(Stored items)
○ ○ ○ ○ ○
/-- the square of a non-negative function that is sub-mean-value in the averaged form `2d·u(x) ≤ Σ_μ(u(x+e_μ) + u(x−e_μ))` is sub-mean-value: `(Δu²)(x) ≤ 0`
(Cauchy–Schwarz over the `2d` neighbours). [folklore] -/
theorem laplace_sq_nonpos_of_subMean (u : SiteField P j ℝ) (hu0 : ∀ y : Site P j, 0 ≤ u y) (x : Site P j)
    (hsub : 2 * (P.d : ℝ) * u x ≤ ∑ μ : Fin P.d, (u (x.shift μ) + u (x.unshift μ))) :
    laplace 1 (fun y => u y ^ 2) x ≤ 0 := by
  rw [laplace_one_apply]
  have hd : (0 : ℝ) < P.d := by exact_mod_cast P.hd
  -- `(Σ_μ (a_μ + b_μ))² ≤ d·Σ_μ (a_μ + b_μ)² ≤ 2d·Σ_μ (a_μ² + b_μ²)`
  have hCS : (∑ μ : Fin P.d, (u (x.shift μ) + u (x.unshift μ))) ^ 2 ≤ (P.d : ℝ) * ∑ μ : Fin P.d, (u (x.shift μ) + u (x.unshift μ)) ^ 2 := by
    have := sq_sum_le_card_mul_sum_sq (s := (Finset.univ : Finset (Fin P.d))) (f := fun μ => u (x.shift μ) + u (x.unshift μ))
    simpa [Finset.card_univ, Fintype.card_fin] using this
  have h2 : ∑ μ : Fin P.d, (u (x.shift μ) + u (x.unshift μ)) ^ 2 ≤ 2 * ∑ μ : Fin P.d, (u (x.shift μ) ^ 2 + u (x.unshift μ) ^ 2) := by
    rw [Finset.mul_sum]
    exact Finset.sum_le_sum fun μ _ => by nlinarith [sq_nonneg (u (x.shift μ) - u (x.unshift μ))]
  have hS0 : 0 ≤ ∑ μ : Fin P.d, (u (x.shift μ) + u (x.unshift μ)) := Finset.sum_nonneg fun μ _ => add_nonneg (hu0 _) (hu0 _)
  have hux : 0 ≤ u x := hu0 x
  -- `(2d·u(x))² ≤ (Σ)² ≤ 2d·Σ(a²+b²)`, divide by `2d`
  have h3 : (2 * (P.d : ℝ) * u x) ^ 2 ≤ 2 * (P.d : ℝ) * ∑ μ : Fin P.d, (u (x.shift μ) ^ 2 + u (x.unshift μ) ^ 2) := by
    calc (2 * (P.d : ℝ) * u x) ^ 2 ≤ (∑ μ : Fin P.d, (u (x.shift μ) + u (x.unshift μ))) ^ 2 :=
          pow_le_pow_left₀ (by positivity) hsub 2
      _ ≤ (P.d : ℝ) * (2 * ∑ μ : Fin P.d, (u (x.shift μ) ^ 2 + u (x.unshift μ) ^ 2)) :=
          hCS.trans (mul_le_mul_of_nonneg_left h2 hd.le)
      _ = 2 * (P.d : ℝ) * ∑ μ : Fin P.d, (u (x.shift μ) ^ 2 + u (x.unshift μ) ^ 2) := by ring
  have h4 : 2 * (P.d : ℝ) * u x ^ 2 ≤ ∑ μ : Fin P.d, (u (x.shift μ) ^ 2 + u (x.unshift μ) ^ 2) := by
    have h2d : (0 : ℝ) < 2 * P.d := by positivity
    have : 2 * (P.d : ℝ) * (2 * (P.d : ℝ) * u x ^ 2) ≤ 2 * (P.d : ℝ) * ∑ μ : Fin P.d, (u (x.shift μ) ^ 2 + u (x.unshift μ) ^ 2) := by
      calc 2 * (P.d : ℝ) * (2 * (P.d : ℝ) * u x ^ 2) = (2 * (P.d : ℝ) * u x) ^ 2 := by ring
        _ ≤ _ := h3
    exact le_of_mul_le_mul_left this h2d
  have hsum : ∑ μ : Fin P.d, (2 * u x ^ 2 - u (x.shift μ) ^ 2 - u (x.unshift μ) ^ 2)
      = 2 * (P.d : ℝ) * u x ^ 2 - ∑ μ : Fin P.d, (u (x.shift μ) ^ 2 + u (x.unshift μ) ^ 2) := by
    rw [Finset.sum_sub_distrib, Finset.sum_sub_distrib, Finset.sum_const, Finset.card_univ, Fintype.card_fin, nsmul_eq_mul, Finset.sum_add_distrib]
    ring
  rw [hsum]
  linarith

/-- ★★ **SQUARES**: a non-negative function, sub-mean-value off the homogeneous nonempty `C` in the averaged form, has `|C|·Σ_x u(x)² ≤ |T^{(j)}|·Σ_{c∈C} u(c)²`. [folklore] -/
theorem card_mul_sum_sq_le_of_subMean_off (C : Finset (Site P j)) (hC : C.Nonempty)
    (htrans : ∀ c ∈ C, ∀ c' ∈ C, ∃ a : Site P j, (∀ x : Site P j, x ∈ C ↔ x + a ∈ C) ∧ c + a = c')
    (u : SiteField P j ℝ) (hu0 : ∀ y : Site P j, 0 ≤ u y)
    (hsub : ∀ x : Site P j, x ∉ C → 2 * (P.d : ℝ) * u x ≤ ∑ μ : Fin P.d, (u (x.shift μ) + u (x.unshift μ))) :
    (C.card : ℝ) * ∑ x : Site P j, u x ^ 2 ≤ (Fintype.card (Site P j) : ℝ) * ∑ c ∈ C, u c ^ 2 :=
  card_mul_sum_le_of_laplace_nonpos_off C hC htrans (fun y => u y ^ 2) fun x hx => laplace_sq_nonpos_of_subMean u hu0 x (hsub x hx)

end Flat

end Summit.QuantumFields.YangMills.Theorems.Prop7PinnedHarmonicMeasure

end
/-!
# Zhang (2022) detector main-term forms — the degenerate face `c₀(b) = 0` of the ONE-SIDED and GLUED slots, and the
# complete slot-region map on the sorted positive octant

Y. Zhang, *Discrete mean estimates and the Landau–Siegel zero*, arXiv:2211.02515v1 (2022) [Zhang2022LandauSiegel] —
an unrefereed manuscript under adjudication. **WHAT THIS IS NOT: a claim about its Theorems 1–2, about Landau–Siegel
zeros, about Parity, or about a repaired `Margin232`. The programme SEARCHES and TYPES; no claim about Landau–Siegel
zeros, Theorems 1–2 of arXiv:2211.02515 or a repaired Margin232 until a kernel theorem says so.**

Cell landau-siegel §E (ls-barrier-p6 g7), KNIFE-EDGES K8–K11 / BARRIER-STATE §2′ N6 (ii). The three slots of the
convention of record for a real shift triple `b` — ONE-SIDED `Det.FormDetPSD (Det.shiftRecipe b)` (E-010, row 17),
GLUED `Det.GluedFormPSD b` (Family B), WINDOWED `Det.DictShiftPSD b` (Family A) — were decided in the kernel on
`{c₀(b) > 0}` (K11 criterion `Det.formDetPSD_shiftRecipe_iff_modes` / `Det.gluedFormPSD_iff_formDetPSD`,
`DetectorShiftPSDPinIndex`; windowed = Lemma 2.3's box, K8 `Det.dictShiftPSD_iff_signAdmissible`), on `{c₀(b) < 0}`
(all three FAIL, `Det.not_formDetPSD_of_re_sum_shiftW_neg`, `DetectorShiftPSDSharp`), and — for the WINDOWED slot
only — on the hypersurface `{c₀(b) = 0}` (K8-complete `Det.dictShiftPSD_iff_jetTrace_nonneg`: `⇔ λ_b ≥ 0`,
`DetectorDictShiftRankOne`). This file decides the one remaining cell: the ONE-SIDED and GLUED slots on `{c₀(b) = 0}`.

* `Det.exists_kinkedProfile_jets` — the one-sided jet map `g ↦ (∫₀¹ g, g(0))` (over kinked `g` with `g(1) = 0`) is ONTO
  `ℂ²` (quadratic polynomial witnesses).
* `Det.formDet_shiftRecipe_eq_freeEndForm_of_c0` — on the face the bulk term of K1
  (`Det.formDet_shiftRecipe_eq_bulk_add_freeEnd`, `DetectorShiftClosedForm`) dies:
  `(π/2)·𝔅_{R(b)}(g) = freeEndForm b (∫g) (−g 0)`, a `2 × 2` Hermitian form in the jets with diagonal
  `(−(π³/2)e₃·Im A₀, π·κ_b)` (`Det.freeEndForm_eq_jet`), whose determinant VANISHES on the face
  (`Det.jet_diag_mul_eq_of_c0`, read off the tree's `Det.jetMat_minor_12_12` — cited, not re-derived) and whose
  diagonal sum with weights `(1, 2)` is `λ_b = Det.jetTrace b` (`Det.jetTrace_eq_diag`).
* **`Det.formDetPSD_shiftRecipe_iff_jetTrace_nonneg_of_c0`** — for `b` with pairwise distinct entries and `c₀(b) = 0`:
  `FormDetPSD (shiftRecipe b) ↔ 0 ≤ λ_b` (⇒ two jet witnesses; ⇐ completing the square with a vanishing determinant).
* **`Det.gluedFormPSD_iff_jetTrace_nonneg_of_c0`**, `Det.gluedFormPSD_iff_formDetPSD_of_c0`,
  `Det.dictShiftPSD_iff_formDetPSD_of_c0` — on the face (with `b_j ≠ 0`) ALL THREE SLOTS COINCIDE (sandwich through the
  slot hierarchy `DetectorSlotHierarchy` and K8-complete); no `4 × 4` two-point jet analysis is needed for the glued slot.
* **`Det.formDetPSD_shiftRecipe_iff_octant`**, **`Det.gluedFormPSD_iff_octant`**, **`Det.gluedFormPSD_iff_formDetPSD_octant`**
  — for EVERY sorted positive triple `0 < b₀ < b₁ < b₂`, with NO proviso on `c₀(b)`: the one-sided (resp. glued) slot
  holds iff [`c₀ > 0` and K11's modes condition] or [`c₀ = 0` and `λ_b ≥ 0`]; and `GluedFormPSD b ↔ FormDetPSD (shiftRecipe b)`
  (K11's `Det.gluedFormPSD_iff_formDetPSD` without its hypothesis `c₀ > 0`). Together with K8-complete
  (`Det.dictShiftPSD_iff_complete`) this is the complete slot-region map on the sorted positive octant.
* Kernel points on the face (the tree's instances `Det.jetTrace_234/_137/_246`, `Det.re_atomA0_234`, `Det.atomA0_137/_246`):
  the one-sided and glued slots FAIL at `(2,3,4)` (`λ = −16π − 72π³`) and HOLD at `(1,3,7)` (`λ = 2π`) and `(2,4,6)`
  (`λ = 0`) — three sorted positive triples off Lemma 2.3's box with `c₀ = 0`.

Taxonomy of the main-term quadratic form only: no coverage row, no word, no displayed premise of the class of record
depends on it; 0 definitions, 0 facts, 0 sorries, standard axioms.

References: Y. Zhang, arXiv:2211.02515v1 (2022), §2 Lemma 2.3, (2.13); §4 (4.1); Prop. 7.1 p.44 with (7.2), §8
(8.11)–(8.23); §12 (12.6)–(12.8); §18 (18.1). [cite: Zhang2022LandauSiegel, §2 Lemma 2.3; Prop 7.1 p.44 with (7.2), (8.11)–(8.23)]
-/

noncomputable section

open Complex Real Set Filter Topology Finset
open scoped ComplexConjugate
open intervalIntegral
open _root_.MeasureTheory

namespace Literature.NumberTheory.LFunctions.Zhang2022

namespace Det

open Repair

/-! ### Part 1 — the one-sided jet map is onto `ℂ²` -/

section Jets

/-- The real quadratic `p(y) = 1 − 4y + 3y² = (1 − y)(1 − 3y)`: `p(0) = 1`, `p(1) = 0`, `∫₀¹ p = 0`; derivative
`−4 + 6y`. [folklore] -/
private theorem hasDerivAt_jetP (y : ℝ) :
    HasDerivAt (fun y : ℝ => 1 - 4 * y + 3 * y ^ 2) (-4 + 6 * y) y := by
  have h1 := ((hasDerivAt_id y).const_mul (4:ℝ)).const_sub 1
  have h2 := ((hasDerivAt_id y).pow 2).const_mul (3:ℝ)
  exact (h1.add h2).congr_deriv (by simp only [id]; ring)

/-- The real quadratic `q(y) = 6y − 6y² = 6y(1 − y)`: `q(0) = q(1) = 0`, `∫₀¹ q = 1`; derivative `6 − 12y`. [folklore] -/
private theorem hasDerivAt_jetQ (y : ℝ) :
    HasDerivAt (fun y : ℝ => 6 * y - 6 * y ^ 2) (6 - 12 * y) y := by
  have h1 := (hasDerivAt_id y).const_mul (6:ℝ)
  have h2 := ((hasDerivAt_id y).pow 2).const_mul (6:ℝ)
  exact (h1.sub h2).congr_deriv (by simp only [id]; ring)

/-- Primitive of `p`: `P(y) = y − 2y² + y³`. [folklore] -/
private theorem hasDerivAt_jetPP (y : ℝ) :
    HasDerivAt (fun y : ℝ => y - 2 * y ^ 2 + y ^ 3) (1 - 4 * y + 3 * y ^ 2) y := by
  have h1 := hasDerivAt_id y
  have h2 := ((hasDerivAt_id y).pow 2).const_mul (2:ℝ)
  have h3 := (hasDerivAt_id y).pow 3
  exact ((h1.sub h2).add h3).congr_deriv (by simp only [id]; ring)

/-- Primitive of `q`: `Q(y) = 3y² − 2y³`. [folklore] -/
private theorem hasDerivAt_jetQQ (y : ℝ) :
    HasDerivAt (fun y : ℝ => 3 * y ^ 2 - 2 * y ^ 3) (6 * y - 6 * y ^ 2) y := by
  have h2 := ((hasDerivAt_id y).pow 2).const_mul (3:ℝ)
  have h3 := ((hasDerivAt_id y).pow 3).const_mul (2:ℝ)
  exact (h2.sub h3).congr_deriv (by simp only [id]; ring)

/-- **The one-sided jet map is onto `ℂ²`:** for every `(x₁, x₂)` there is a kinked (indeed polynomial) profile `g` with
`g(1) = 0`, `∫₀¹ g = x₁` and `g(0) = x₂` — namely `g = x₂·(1−y)(1−3y) + x₁·6y(1−y)`. So on any locus where the
one-sided main-term form is a form in the two jets `(∫g, g(0))` alone, its positivity on profiles is the positivity of
that `2 × 2` form on `ℂ²`. [cite: Zhang2022LandauSiegel, Prop 7.1 p.44 with (7.2), (8.11)–(8.12)] -/
theorem exists_kinkedProfile_jets (x₁ x₂ : ℂ) :
    ∃ g g' : ℝ → ℂ, KinkedProfile g g' ∧ g 1 = 0 ∧ (∫ y in (0:ℝ)..1, g y) = x₁ ∧ g 0 = x₂ := by
  refine ⟨fun y => x₂ * (((1 - 4 * y + 3 * y ^ 2 : ℝ)) : ℂ) + x₁ * (((6 * y - 6 * y ^ 2 : ℝ)) : ℂ),
    fun y => x₂ * (((-4 + 6 * y : ℝ)) : ℂ) + x₁ * (((6 - 12 * y : ℝ)) : ℂ), ?_, ?_, ?_, ?_⟩
  · -- kinked profile: polynomial data
    have hd : ∀ y : ℝ, HasDerivAt
        (fun y : ℝ => x₂ * (((1 - 4 * y + 3 * y ^ 2 : ℝ)) : ℂ) + x₁ * (((6 * y - 6 * y ^ 2 : ℝ)) : ℂ))
        (x₂ * (((-4 + 6 * y : ℝ)) : ℂ) + x₁ * (((6 - 12 * y : ℝ)) : ℂ)) y := fun y =>
      ((hasDerivAt_jetP y).ofReal_comp.const_mul x₂).add ((hasDerivAt_jetQ y).ofReal_comp.const_mul x₁)
    have hc : Continuous
        (fun y : ℝ => x₂ * (((1 - 4 * y + 3 * y ^ 2 : ℝ)) : ℂ) + x₁ * (((6 * y - 6 * y ^ 2 : ℝ)) : ℂ)) :=
      continuous_iff_continuousAt.2 fun y => (hd y).continuousAt
    have hc' : Continuous (fun y : ℝ => x₂ * (((-4 + 6 * y : ℝ)) : ℂ) + x₁ * (((6 - 12 * y : ℝ)) : ℂ)) := by
      fun_prop
    exact ⟨hc.continuousOn, fun y _ => (hd y).hasDerivWithinAt, memLp_two_of_continuousOn_Icc' hc'.continuousOn⟩
  · push_cast; ring
  · -- `∫₀¹ g = x₂·(P(1) − P(0)) + x₁·(Q(1) − Q(0)) = x₁`
    have hP : ∀ y : ℝ, HasDerivAt
        (fun y : ℝ => x₂ * (((y - 2 * y ^ 2 + y ^ 3 : ℝ)) : ℂ) + x₁ * (((3 * y ^ 2 - 2 * y ^ 3 : ℝ)) : ℂ))
        (x₂ * (((1 - 4 * y + 3 * y ^ 2 : ℝ)) : ℂ) + x₁ * (((6 * y - 6 * y ^ 2 : ℝ)) : ℂ)) y := fun y =>
      ((hasDerivAt_jetPP y).ofReal_comp.const_mul x₂).add ((hasDerivAt_jetQQ y).ofReal_comp.const_mul x₁)
    have hint : IntervalIntegrable
        (fun y : ℝ => x₂ * (((1 - 4 * y + 3 * y ^ 2 : ℝ)) : ℂ) + x₁ * (((6 * y - 6 * y ^ 2 : ℝ)) : ℂ))
        volume 0 1 := by
      apply Continuous.intervalIntegrable; fun_prop
    rw [intervalIntegral.integral_eq_sub_of_hasDerivAt (fun y _ => hP y) hint]
    push_cast; ring
  · push_cast; ring

end Jets

/-! ### Part 2 — the face identity: on `{c₀(b) = 0}` the one-sided form is the free-end jet form -/

section Face

variable {b : Fin 3 → ℝ} {g g' : ℝ → ℂ}

/-- Pairwise distinctness from injectivity (indices `0,1`). [folklore] -/
private theorem ne01 (hb : Function.Injective b) : b 0 ≠ b 1 := fun h => absurd (hb h) (by decide)
/-- Pairwise distinctness from injectivity (indices `0,2`). [folklore] -/
private theorem ne02 (hb : Function.Injective b) : b 0 ≠ b 2 := fun h => absurd (hb h) (by decide)
/-- Pairwise distinctness from injectivity (indices `1,2`). [folklore] -/
private theorem ne12 (hb : Function.Injective b) : b 1 ≠ b 2 := fun h => absurd (hb h) (by decide)

/-- **On the face `c₀(b) = 0` the bulk term of K1 dies:** `(π/2)·𝔅_{R(b)}(g) = freeEndForm b (∫₀¹ g) (−g(0))` for every
one-sided kinked profile (`b` with pairwise distinct entries). [cite: Zhang2022LandauSiegel, Prop 7.1 p.44 with (7.2), (8.11)–(8.23)] -/
theorem formDet_shiftRecipe_eq_freeEndForm_of_c0 (hb : Function.Injective b) (hc : (∑ j : Fin 3, shiftW b j).re = 0)
    (hg : KinkedProfile g g') (hg1 : g 1 = 0) :
    π / 2 * FormDet (shiftRecipe b) g g' = freeEndForm b (∫ y in (0:ℝ)..1, g y) (-g 0) := by
  rw [formDet_shiftRecipe_eq_bulk_add_freeEnd hb hg hg1, hc, zero_mul, zero_add]

/-- **The free-end form in jet coordinates:** `freeEndForm b x₁ x₂ = m₂₂·‖x₁‖² + m₁₁·‖x₂‖² + π²·Re(A_N·x₂·conj x₁)` with
`m₂₂ = −(π³/2)·e₃·Im A₀` and `m₁₁ = π·κ_b` the diagonal entries `(2,2)`, `(1,1)` of the jet matrix `Det.jetMat b`
(`DetectorDictShiftRankOne`). [cite: Zhang2022LandauSiegel, Prop 7.1 p.44 with (8.11)–(8.23)] -/
theorem freeEndForm_eq_jet (b : Fin 3 → ℝ) (x₁ x₂ : ℂ) :
    freeEndForm b x₁ x₂
      = (-(π ^ 3 / 2 * symE3 b * (atomA0 b).im)) * ‖x₁‖ ^ 2 + π * jetKappa b * ‖x₂‖ ^ 2
        + π ^ 2 * (atomAN b * x₂ * conj x₁).re := by
  unfold freeEndForm jetKappa symE1 symE3
  ring

/-- **`λ_b` is the weighted diagonal sum `m₂₂ + 2·m₁₁`** of the free-end form. [cite: Zhang2022LandauSiegel, Prop 7.1 p.44 with (8.11)–(8.23); §18 (18.1)] -/
theorem jetTrace_eq_diag (b : Fin 3 → ℝ) :
    jetTrace b = (-(π ^ 3 / 2 * symE3 b * (atomA0 b).im)) + 2 * (π * jetKappa b) := by
  unfold jetTrace; ring

/-- **The determinant of the free-end form vanishes on the face:** `m₁₁·m₂₂ = π⁴‖A_N‖²/4` when `c₀(b) = 0` — the
`(a₁,I | a₁,I)` minor identity `m₁₁m₂₂ − m₁₂m₂₁ = c₀·(π⁴e₃/4)(2Re A_b − e₁c₀)` of the tree (`Det.jetMat_minor_12_12`,
ls-num-2's `|A_N|² = e₃(e₁|A₀|² − 2Re(A_b·conj A₀))`) read at `c₀ = 0`. [cite: Zhang2022LandauSiegel, Prop 7.1 p.44 with (8.11)–(8.23); §8 (8.13)–(8.18)] -/
theorem jet_diag_mul_eq_of_c0 (hb : Function.Injective b) (hc : (atomA0 b).re = 0) :
    (π * jetKappa b) * (-(π ^ 3 / 2 * symE3 b * (atomA0 b).im)) = π ^ 4 * ‖atomAN b‖ ^ 2 / 4 := by
  have h := jetMat_minor_12_12 b (ne01 hb) (ne02 hb) (ne12 hb)
  rw [hc] at h
  simp only [Complex.ofReal_zero, zero_mul, sub_eq_zero, jetMat_11, jetMat_22, jetMat_12, jetMat_21] at h
  -- `h : (πκ : ℂ)·(m₂₂ : ℂ) = (−π²A_N/2)·(−π²·conj A_N/2)`
  have hm : atomAN b * conj (atomAN b) = ((‖atomAN b‖ : ℝ) : ℂ) ^ 2 := Complex.mul_conj' _
  have h' : (((π * jetKappa b) * (-(π ^ 3 / 2 * symE3 b * (atomA0 b).im)) : ℝ) : ℂ)
      = (((π ^ 4 * ‖atomAN b‖ ^ 2 / 4 : ℝ)) : ℂ) := by
    push_cast at h ⊢
    linear_combination h + (π : ℂ) ^ 4 / 4 * hm
  exact_mod_cast h'
/-- **`I(m,h) = ⟨levI x m h⟩`** for even `m = 2k`, all `h`, rational `x`. -/
theorem Ireal_eq_levI (xq : ℚ) (k : ℕ) : ∀ h : ℕ, Ireal (xq : ℝ) (2 * k) h = Q4.eval (xq : ℝ) (levI xq (2 * k) h) := by
  intro h
  induction h using Nat.twoStepInduction with
  | zero => rw [levI, Ireal_zero, Q4.eval_mk]; push_cast; ring
  | one => rw [levI]; exact Ireal_one_eq xq k
  | more n ih0 _ =>
    rcases n with _ | n
    · rw [levI]; exact Ireal_two_eq xq k
    · -- I(m, n+3) from I(m, n+1)
      rw [show n + 1 + 2 = n + 3 by ring, levI, Q4.eval_smul, Q4.eval_add, Q4.eval_smul, ← ih0, eval_levC]
      have hrec := Ireal_rec_h (xq : ℝ) (2 * k) (n + 1)
      have hne : (((n + 1 : ℕ) : ℝ)) ≠ 0 := by positivity
      rw [show n + 1 + 2 = n + 3 by ring] at hrec
      have hval : Ireal (xq : ℝ) (2 * k) (n + 3) =
          (((((n + 1 : ℕ) : ℝ)) - ((2 * k : ℕ) : ℝ) - 1) * Ireal (xq : ℝ) (2 * k) (n + 1) +
            (xq : ℝ) ^ (2 * k + 1) * (1 + (xq : ℝ) ^ 2) ^ (-(((n + 1 : ℕ) : ℝ)) / 2)) / (((n + 1 : ℕ) : ℝ)) := by
        rw [eq_div_iff hne]; linear_combination hrec
      rw [hval]; push_cast
      have : ((n : ℝ) + 1) ≠ 0 := by positivity
      field_simp

/-! ## Ball moments -/

/-- **Polar factorisation on a ball**: `∫_{B_R} Θ(y/|y|)·R(|y|) dy = (∫_{S²} Θ dσ)·∫₀^R r² R(r) dr` (`R > 0`). -/
theorem integral_ball_polar3 (Θ : E3 → ℝ) (R : ℝ → ℝ) {ρ : ℝ} (hρ : 0 < ρ) :
    ∫ y in ball (0 : E3) ρ, Θ (‖y‖⁻¹ • y) * R ‖y‖ =
      (∫ θ : sphere (0 : E3) 1, Θ θ ∂((volume : Measure E3).toSphere)) * ∫ r in (0 : ℝ)..ρ, r ^ 2 * R r := by
  rw [← MeasureTheory.integral_indicator measurableSet_ball]
  have hfun : (ball (0 : E3) ρ).indicator (fun y => Θ (‖y‖⁻¹ • y) * R ‖y‖) =
      fun y => Θ (‖y‖⁻¹ • y) * ((Iio ρ).indicator R ‖y‖) := by
    funext y
    by_cases hy : y ∈ ball (0 : E3) ρ
    · have : ‖y‖ ∈ Iio ρ := by simpa [mem_ball, dist_zero_right] using hy
      rw [indicator_of_mem hy, indicator_of_mem this]
    · have : ‖y‖ ∉ Iio ρ := by simpa [mem_ball, dist_zero_right] using hy
      rw [indicator_of_notMem hy, indicator_of_notMem this, mul_zero]
  rw [hfun, integral_polar3]
  congr 1
  have h2 : (fun r : ℝ => r ^ 2 * (Iio ρ).indicator R r) = (Iio ρ).indicator (fun r => r ^ 2 * R r) := by
    funext r; by_cases hr : r ∈ Iio ρ
    · rw [indicator_of_mem hr, indicator_of_mem hr]
    · rw [indicator_of_notMem hr, indicator_of_notMem hr, mul_zero]
  have hI : Ioi (0 : ℝ) ∩ Iio ρ = Ioo 0 ρ := by ext; simp [Set.mem_Ioo]
  rw [h2, setIntegral_indicator measurableSet_Iio, hI, intervalIntegral.integral_of_le hρ.le, integral_Ioc_eq_integral_Ioo]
○ ○ ○ ○ ○
▸ **What you are asked to do**
Show all lines from the records above where the word "Injective" occurs.

▸ **Finished exercise**
private theorem ne01 (hb : Function.Injective b) : b 0 ≠ b 1 := fun h => absurd (hb h) (by decide)
private theorem ne02 (hb : Function.Injective b) : b 0 ≠ b 2 := fun h => absurd (hb h) (by decide)
private theorem ne12 (hb : Function.Injective b) : b 1 ≠ b 2 := fun h => absurd (hb h) (by decide)
theorem formDet_shiftRecipe_eq_freeEndForm_of_c0 (hb : Function.Injective b) (hc : (∑ j : Fin 3, shiftW b j).re = 0)
theorem jet_diag_mul_eq_of_c0 (hb : Function.Injective b) (hc : (atomA0 b).re = 0) :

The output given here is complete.